[[ Supplied records open ]]
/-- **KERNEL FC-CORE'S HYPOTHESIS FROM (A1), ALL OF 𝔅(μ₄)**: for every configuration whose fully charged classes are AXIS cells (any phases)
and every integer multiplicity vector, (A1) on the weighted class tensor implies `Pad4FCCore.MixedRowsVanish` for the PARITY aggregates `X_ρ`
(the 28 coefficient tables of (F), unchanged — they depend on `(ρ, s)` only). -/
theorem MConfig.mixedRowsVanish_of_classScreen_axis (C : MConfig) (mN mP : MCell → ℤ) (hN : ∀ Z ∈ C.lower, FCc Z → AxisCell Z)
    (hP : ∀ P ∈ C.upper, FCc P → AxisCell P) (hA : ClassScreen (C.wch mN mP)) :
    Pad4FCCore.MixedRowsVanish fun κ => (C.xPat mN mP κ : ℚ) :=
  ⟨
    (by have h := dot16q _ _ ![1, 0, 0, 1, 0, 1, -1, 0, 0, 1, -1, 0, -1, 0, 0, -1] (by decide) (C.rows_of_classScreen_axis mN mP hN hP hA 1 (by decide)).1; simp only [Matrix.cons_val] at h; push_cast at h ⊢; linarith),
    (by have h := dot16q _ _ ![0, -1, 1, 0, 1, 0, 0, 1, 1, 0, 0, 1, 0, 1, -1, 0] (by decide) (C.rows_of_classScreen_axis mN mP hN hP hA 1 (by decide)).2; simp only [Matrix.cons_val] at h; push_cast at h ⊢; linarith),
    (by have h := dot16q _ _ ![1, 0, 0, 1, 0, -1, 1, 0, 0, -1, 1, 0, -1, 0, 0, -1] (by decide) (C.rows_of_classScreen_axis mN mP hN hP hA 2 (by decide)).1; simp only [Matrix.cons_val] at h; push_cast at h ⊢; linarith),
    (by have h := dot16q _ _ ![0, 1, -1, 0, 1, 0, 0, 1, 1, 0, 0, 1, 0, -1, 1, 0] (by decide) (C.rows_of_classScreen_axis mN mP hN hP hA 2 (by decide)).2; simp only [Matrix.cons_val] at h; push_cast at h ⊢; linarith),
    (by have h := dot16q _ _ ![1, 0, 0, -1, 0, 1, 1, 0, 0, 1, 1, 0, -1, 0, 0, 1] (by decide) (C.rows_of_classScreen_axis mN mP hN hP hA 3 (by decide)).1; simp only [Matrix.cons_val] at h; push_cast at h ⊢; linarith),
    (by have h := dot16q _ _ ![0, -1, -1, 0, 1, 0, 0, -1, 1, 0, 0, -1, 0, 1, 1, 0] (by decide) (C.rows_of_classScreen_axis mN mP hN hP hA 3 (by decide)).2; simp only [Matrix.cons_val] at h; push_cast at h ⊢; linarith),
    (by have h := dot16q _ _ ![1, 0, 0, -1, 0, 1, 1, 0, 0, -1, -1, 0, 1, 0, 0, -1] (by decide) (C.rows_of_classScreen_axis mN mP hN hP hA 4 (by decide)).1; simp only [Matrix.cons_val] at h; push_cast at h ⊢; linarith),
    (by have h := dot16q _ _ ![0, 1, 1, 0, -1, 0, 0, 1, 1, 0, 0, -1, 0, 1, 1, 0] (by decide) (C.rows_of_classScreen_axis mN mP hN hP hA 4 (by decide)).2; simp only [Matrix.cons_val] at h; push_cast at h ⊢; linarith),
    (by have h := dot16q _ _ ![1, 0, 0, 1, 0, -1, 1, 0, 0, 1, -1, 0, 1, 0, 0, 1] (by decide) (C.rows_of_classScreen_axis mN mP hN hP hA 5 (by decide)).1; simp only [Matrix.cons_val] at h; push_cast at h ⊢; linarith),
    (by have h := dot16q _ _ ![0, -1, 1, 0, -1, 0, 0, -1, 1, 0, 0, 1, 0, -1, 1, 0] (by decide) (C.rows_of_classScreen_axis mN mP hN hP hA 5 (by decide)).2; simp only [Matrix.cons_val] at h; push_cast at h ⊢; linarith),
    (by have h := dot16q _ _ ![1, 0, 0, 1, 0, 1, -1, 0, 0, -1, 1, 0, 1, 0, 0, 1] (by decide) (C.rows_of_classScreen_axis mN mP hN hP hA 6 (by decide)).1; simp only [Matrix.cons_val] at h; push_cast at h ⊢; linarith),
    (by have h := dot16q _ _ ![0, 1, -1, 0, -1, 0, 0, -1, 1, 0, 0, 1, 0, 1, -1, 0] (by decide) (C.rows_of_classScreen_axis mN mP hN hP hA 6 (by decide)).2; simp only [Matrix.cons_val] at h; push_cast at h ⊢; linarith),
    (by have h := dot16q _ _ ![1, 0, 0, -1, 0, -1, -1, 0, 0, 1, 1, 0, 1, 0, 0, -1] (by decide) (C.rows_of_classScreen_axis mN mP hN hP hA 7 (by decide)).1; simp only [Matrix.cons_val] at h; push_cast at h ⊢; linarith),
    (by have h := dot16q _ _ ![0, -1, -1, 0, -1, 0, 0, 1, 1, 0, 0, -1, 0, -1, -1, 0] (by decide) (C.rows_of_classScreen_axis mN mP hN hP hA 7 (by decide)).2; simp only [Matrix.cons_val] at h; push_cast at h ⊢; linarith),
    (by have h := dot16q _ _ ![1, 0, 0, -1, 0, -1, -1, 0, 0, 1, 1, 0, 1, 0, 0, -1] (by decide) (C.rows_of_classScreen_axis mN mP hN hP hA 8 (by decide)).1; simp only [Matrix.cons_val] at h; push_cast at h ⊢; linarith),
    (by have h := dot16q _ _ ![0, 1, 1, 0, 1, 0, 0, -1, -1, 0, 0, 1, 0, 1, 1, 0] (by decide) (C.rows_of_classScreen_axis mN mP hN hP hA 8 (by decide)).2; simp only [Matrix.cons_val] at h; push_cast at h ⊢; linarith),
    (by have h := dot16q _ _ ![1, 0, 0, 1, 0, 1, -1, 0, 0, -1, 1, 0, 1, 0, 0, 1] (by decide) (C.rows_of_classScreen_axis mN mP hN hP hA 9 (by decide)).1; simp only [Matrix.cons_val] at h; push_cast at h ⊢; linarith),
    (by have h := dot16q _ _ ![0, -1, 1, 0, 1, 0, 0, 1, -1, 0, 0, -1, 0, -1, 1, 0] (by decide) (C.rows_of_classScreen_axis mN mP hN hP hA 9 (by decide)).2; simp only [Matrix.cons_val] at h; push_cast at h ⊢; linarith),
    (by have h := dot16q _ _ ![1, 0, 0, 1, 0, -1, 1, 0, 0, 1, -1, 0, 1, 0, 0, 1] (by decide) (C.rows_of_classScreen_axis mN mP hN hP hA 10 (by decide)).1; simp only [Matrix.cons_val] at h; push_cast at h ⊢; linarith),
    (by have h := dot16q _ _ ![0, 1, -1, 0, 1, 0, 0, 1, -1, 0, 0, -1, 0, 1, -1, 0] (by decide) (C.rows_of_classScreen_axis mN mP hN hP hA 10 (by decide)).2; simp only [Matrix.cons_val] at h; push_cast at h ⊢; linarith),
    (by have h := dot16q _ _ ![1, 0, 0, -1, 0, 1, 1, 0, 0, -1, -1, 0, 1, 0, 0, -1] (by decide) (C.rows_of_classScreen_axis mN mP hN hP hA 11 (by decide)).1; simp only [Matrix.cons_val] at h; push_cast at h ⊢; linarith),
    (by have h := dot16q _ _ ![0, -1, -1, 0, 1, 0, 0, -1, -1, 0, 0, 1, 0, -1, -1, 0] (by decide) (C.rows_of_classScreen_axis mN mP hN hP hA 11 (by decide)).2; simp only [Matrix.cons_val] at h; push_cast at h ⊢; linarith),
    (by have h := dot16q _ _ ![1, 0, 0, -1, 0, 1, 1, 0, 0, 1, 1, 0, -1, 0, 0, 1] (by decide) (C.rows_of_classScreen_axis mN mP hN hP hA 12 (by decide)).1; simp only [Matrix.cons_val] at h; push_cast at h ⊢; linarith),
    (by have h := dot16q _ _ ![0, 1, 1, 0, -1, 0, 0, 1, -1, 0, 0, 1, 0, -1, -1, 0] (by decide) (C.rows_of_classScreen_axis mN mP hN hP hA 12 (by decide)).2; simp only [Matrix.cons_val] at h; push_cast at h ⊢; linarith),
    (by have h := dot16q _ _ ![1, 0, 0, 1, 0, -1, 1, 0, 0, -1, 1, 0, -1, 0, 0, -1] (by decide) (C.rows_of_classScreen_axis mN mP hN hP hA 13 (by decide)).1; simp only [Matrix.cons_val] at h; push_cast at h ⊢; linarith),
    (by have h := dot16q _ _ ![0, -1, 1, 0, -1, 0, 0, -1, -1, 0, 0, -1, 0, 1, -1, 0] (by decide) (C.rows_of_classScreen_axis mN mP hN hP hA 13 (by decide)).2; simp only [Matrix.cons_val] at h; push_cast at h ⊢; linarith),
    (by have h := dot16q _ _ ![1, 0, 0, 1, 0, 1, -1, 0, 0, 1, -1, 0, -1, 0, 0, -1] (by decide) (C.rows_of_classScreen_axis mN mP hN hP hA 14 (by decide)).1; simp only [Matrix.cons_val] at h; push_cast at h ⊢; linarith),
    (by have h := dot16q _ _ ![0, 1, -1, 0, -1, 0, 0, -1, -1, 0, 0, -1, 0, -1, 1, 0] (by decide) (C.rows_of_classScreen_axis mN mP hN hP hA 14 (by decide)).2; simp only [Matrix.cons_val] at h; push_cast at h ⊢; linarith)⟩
[[ Supplied records closed ]]
Which of the lines in the listing above include "every"? Report each of them.

/-- **KERNEL FC-CORE'S HYPOTHESIS FROM (A1), ALL OF 𝔅(μ₄)**: for every configuration whose fully charged classes are AXIS cells (any phases)
and every integer multiplicity vector, (A1) on the weighted class tensor implies `Pad4FCCore.MixedRowsVanish` for the PARITY aggregates `X_ρ`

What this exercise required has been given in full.